# understand why people are missing



## Forcast (Apr 15, 2014)

ohwell


----------



## mnn2501 (Apr 2, 2008)

Been here years and never saw anything but fairness and bending over backwards by the mods.


----------



## Cornhusker (Mar 20, 2003)

I've had posts deleted....lots of them, but since none were literary masterpieces, I don't lose a lot of sleep over it.
I've had infractions, mostly deserved, again, I sleep ok.
You might be surprised at how little internet forums affect my real life. :cowboy:


----------



## unregistered41671 (Dec 29, 2009)

It always seems that if someone is upset about or disssatified on a forum, they make an announcement that they are leaving. If people are not happy here, just quietly leave if the forum is not for you. Don't need to make a big announcement that gets folks riled up. I do not see the need in making a big deal out if it. All forums are different, some like it here, others may fit better on some others. 
I do not understand what people expect to gain by making a 'leaving announcement'.


----------



## myheaven (Apr 14, 2006)

Possum it's all the look at me factor.
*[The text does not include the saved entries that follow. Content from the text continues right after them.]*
import Summits.ValiantsHypothesis.ValiantsHypothesis.Theorems.GrenetZeonDualUnipotentThreeHalvesSlowFourSevenSquare
import Summits.ValiantsHypothesis.ValiantsHypothesis.Theorems.GrenetZeonDualUnipotentThreeHalvesSlowFourSevenCube
import Summits.ValiantsHypothesis.ValiantsHypothesis.Theorems.GrenetZeonDualUnipotentThreeHalvesSlowFourSevenLine
import Summits.ValiantsHypothesis.ValiantsHypothesis.Theorems.GrenetZeonDualUnipotentThreeHalvesSlowCoreDefs

/-!
# `GrenetZeon.DualUnipotentThreeHalves` (stmt-ValiantsHypothesis-24318) — successor line `slow_core`, NEGATIVE lane:
# THE FORMAT `(4, 7)` IS FALSE IN POWER CURRENCY TOO — `¬ Slow 4 7 NSeven`, unconditionally (no coordinate reduction)

Experiment cell «val-heavytop-census» (D-0160), engine seat val-htc-eng-1 g2 (kernel-only lane, director-valiant g17 R315 (4)).
Twin of ✓ `…/Negative/SlowThreeFive` (`¬ Slow 3 5 NFive`).  CENSUS-GRID v0.6b §0 (G) booked the re-decision of the flag-currency ✗ cell
`(4,7)` (✓ p648631 `not_heavyTopInst_four_seven`, far-corner pencil ✓ `NSeven`) in the successor head currency R2ᵖ `HeavyTopSlowLaw`
(conclusion `Slow`, ✓ `…SlowCoreDefs`) «modulo the coordinate-`K` reduction H».  THIS FILE does it WITHOUT any reduction.

`Slow 4 7 NSeven` asks for `K ≤ ℂ^{4×4}` and `k` with `4(k+1) < dim K ≤ 16` — so `k ≤ 2` — such that every entry of
`N(x + s v)³ = (Q(x) + s·Q(v))³`, `v ∈ K`, has `s`-degree `≤ k` (`Q = topSeven`; entrywise expansion ✓ `cube_apply` of
`…SlowFourSevenLine`).  In every budget the `s³`-coefficient `Q(v)³` vanishes on `K` (take `x = 0`).
* `k = 2` (`dim K ≥ 13`): `Q(v)³ = 0` on `K` is exactly what the word-currency cube tree consumes — ✓ `no_cubeZero_NSeven`
  (`…SlowFourSevenCube`, the tree of ✓ `no_wordTame_two_NSeven` re-plumbed).
* `k = 1` (`dim K ≥ 9`): the `s²`-coefficient `Q(x)Q(v)² + Q(v)Q(x)Q(v) + Q(v)²Q(x)` vanishes for every top `Q(x)`; at the sixteen
  matrix units this gives (✓ `key_two`) `Q(v)·E·Q(v) = 0` — hence `Q(v)·Q(x)·Q(v) = 0` for ALL tops by linearity (`topSeven_eq_sum`) —
  and the vanishing of rows `1..6` and columns `0..5` of `Q(v)²` off the diagonal, in particular the four square relations at the
  entries `(0,3),(0,4),(0,5),(1,4)`; power currency does NOT give `Q(v)² = 0` (e.g. `v = e₀₃ + e₃₆`: `Q(v)² = E₀₆`), but the
  budget-one tree needs only these inputs — ✓ `no_squareCorner_NSeven` (`…SlowFourSevenSquare`).
* `k = 0` (`dim K ≥ 5`): the `s`-coefficient `Q(x)²Q(v) + Q(x)Q(v)Q(x) + Q(v)Q(x)²` vanishes for every top; single units give
  nothing (`E² = 0`, `E·Q(v)·E = 0`), but POLARISING along the five unit paths `E_{t,t+1}, E_{t+1,t+2}` (`polar`, ✓ `key_one`) kills
  rows `2..6` and columns `0..4` of `Q(v)`, i.e. all sixteen coordinates: `v = 0`, contradicting `dim K ≥ 5`.

* ★ `not_slow_four_seven : ¬ Slow 4 7 NSeven`, `not_slowR_four_seven`;
* ★ `not_heavyTopSlowInst_four_seven` — the BODY of R2ᵖ `HeavyTopSlowLaw` at format `(4,7)` fails (heavy-top hypothesis vacuous:
  `dim K ≤ 16 ≤ 16·7·⌊√4⌋ + 64`).

HONEST LABEL.  As for ✓ `not_heavyTopInst_four_seven`: NOT a refutation of R2ᵖ `HeavyTopSlowLaw` (`n₀ ≥ 5` or `C₀ ≥ 2` discards
`(4,7)`); the tiny-`n` data point `C₀ = 1 ∧ n₀ ≤ 4` is inadmissible in BOTH currencies, and the census cells `(3,5)`, `(4,7)` now read
✗ in flag AND power currency in the kernel.  `--supports stmt-ValiantsHypothesis-24318` (Negative lane); 24318, S3, R2ᵖ, IRR, RED,
rung 8062 and `VP ≠ VNP` are OPEN / NOT proved.  No definitions, no named facts.
[CENSUS-GRID v0.6b §0 (G); ✓ `…/Negative/HeavyTopInstFourSeven` + `…BudgetOne/Blocks/Toolkit/Defs` (val-port-2 g2); ✓ `…SlowCoreDefs`; this seat]
-/

set_option linter.dupNamespace false
set_option autoImplicit false

noncomputable section

namespace Summit.ValiantsHypothesis.ValiantsHypothesis.Theorems.DualUnipotentThreeHalvesNegative.SlowFourSeven

open MvPolynomial Matrix
open scoped BigOperators
open Summit.ValiantsHypothesis.ValiantsHypothesis.Cruxes.TwoDimCoefficients.DimTwoCases (AffMat IsAffine)
open Summit.ValiantsHypothesis.ValiantsHypothesis.Theorems.GrenetZeon.RadicalSplit
  (lineSubst RadOrth NSeven topSeven isAffine_NSeven NSeven_pow eq_zero_of_topSeven_eq_zero topSeven_single_10 topSeven_single_11
    topSeven_single_20 topSeven_single_21 topSeven_single_30 topSeven_single_31 topSeven_single_13)
open Summit.ValiantsHypothesis.ValiantsHypothesis.Theorems.GrenetZeon.SlowFourSeven
open Summit.ValiantsHypothesis.ValiantsHypothesis.Theorems.GrenetZeon.SlowCore (Slow SlowR slow_of_slowR)

/-! ## §1 Two pieces of algebra -/

/-- Polarisation of the `s`-coefficient `P²B + PBP + BP²` in `P`. -/
theorem polar (P P' B : Matrix (Fin 7) (Fin 7) ℂ) :
    (P + P') * (P + P') * B + (P + P') * B * (P + P') + B * (P + P') * (P + P') =
      (P * P * B + P * B * P + B * P * P) + (P' * P' * B + P' * B * P' + B * P' * P')
        + ((P * P' + P' * P) * B + P * B * P' + P' * B * P + B * (P * P' + P' * P)) := by
  noncomm_ring

/-- `topSeven` is homogeneous. -/
theorem topSeven_smul (a : ℂ) (x : Fin 4 × Fin 4 → ℂ) : topSeven (a • x) = a • topSeven x := by
  ext i j; fin_cases i <;> fin_cases j <;> simp [topSeven]

/-- The top of `x` is the coordinate combination of the sixteen unit tops. -/
theorem topSeven_eq_sum (x : Fin 4 × Fin 4 → ℂ) :
    topSeven x = ∑ c : Fin 4 × Fin 4, x c • topSeven (Pi.single c (1 : ℂ)) := by
  have h1 : topSeven x = topSeven (∑ c : Fin 4 × Fin 4, Pi.single c (x c)) := by rw [Finset.univ_sum_single x]
  have h2 : topSeven (∑ c : Fin 4 × Fin 4, Pi.single c (x c)) = ∑ c : Fin 4 × Fin 4, topSeven (Pi.single c (x c)) :=
    map_sum (AddMonoidHom.mk' topSeven topSeven_add) _ _
  rw [h1, h2]
  refine Finset.sum_congr rfl fun c _ => ?_
  rw [← topSeven_smul]
  congr 1
  ext c'
  by_cases hc : c' = c
  · subst hc; simp
  · simp [hc]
Some people need to be the center of attention. Others prefer to sit in the shadows or side lines. 
Some people still need to be treated like their two and throwing a fit.


----------



## unregistered41671 (Dec 29, 2009)

myheaven said:


> Possum it's all the look at me factor. Some people need to be the center of attention. Others prefer to sit in the shadows or side lines.
> Some people still need to be treated like their two and throwing a fit.


I understand that MH. The part I never will undersatnd is why not just leave quietly. It seems that these dissatisfied leavers make the announcement that they are leaving usually because of the mods (who do a great and sometimes thankless job, without pay) and either want us to beg them to stay or for us to have a big revolt and leave too. It just causes unrest IMO and maybe that is what they want. Usually they make the announcement, but if you look, their light is still on. Maybe they are waiting for a big going away party.


----------



## painterswife (Jun 7, 2004)

I think people that take the time to put down other people that have a problem with moderation by insinuating that it is about "look at me" should be looking in the mirror.

There is good and bad moderation on this site and just because you have not experienced both is not a good reason to put others down.


----------



## JJ Grandits (Nov 10, 2002)

The moderators do a great job. I've had my hands slapped acouple of times, and deservingly so. Some folks love being drama queens. Thet actualt think that someone gives a rats rear end because they left. Im here because I want to be here. I like the people who agree with me, and I like the people who disagree with me. After all, you can't appreciate dry socks until you have wet feet.


----------



## Evons hubby (Oct 3, 2005)

Wow, and here I was thinking that the folks who go missing had run out of tinfoil and the aliens got em! :icecream:


----------



## trulytricia (Oct 11, 2002)

If you are upset, then I say forget about it and keep trying. There really is something for everyone around this site.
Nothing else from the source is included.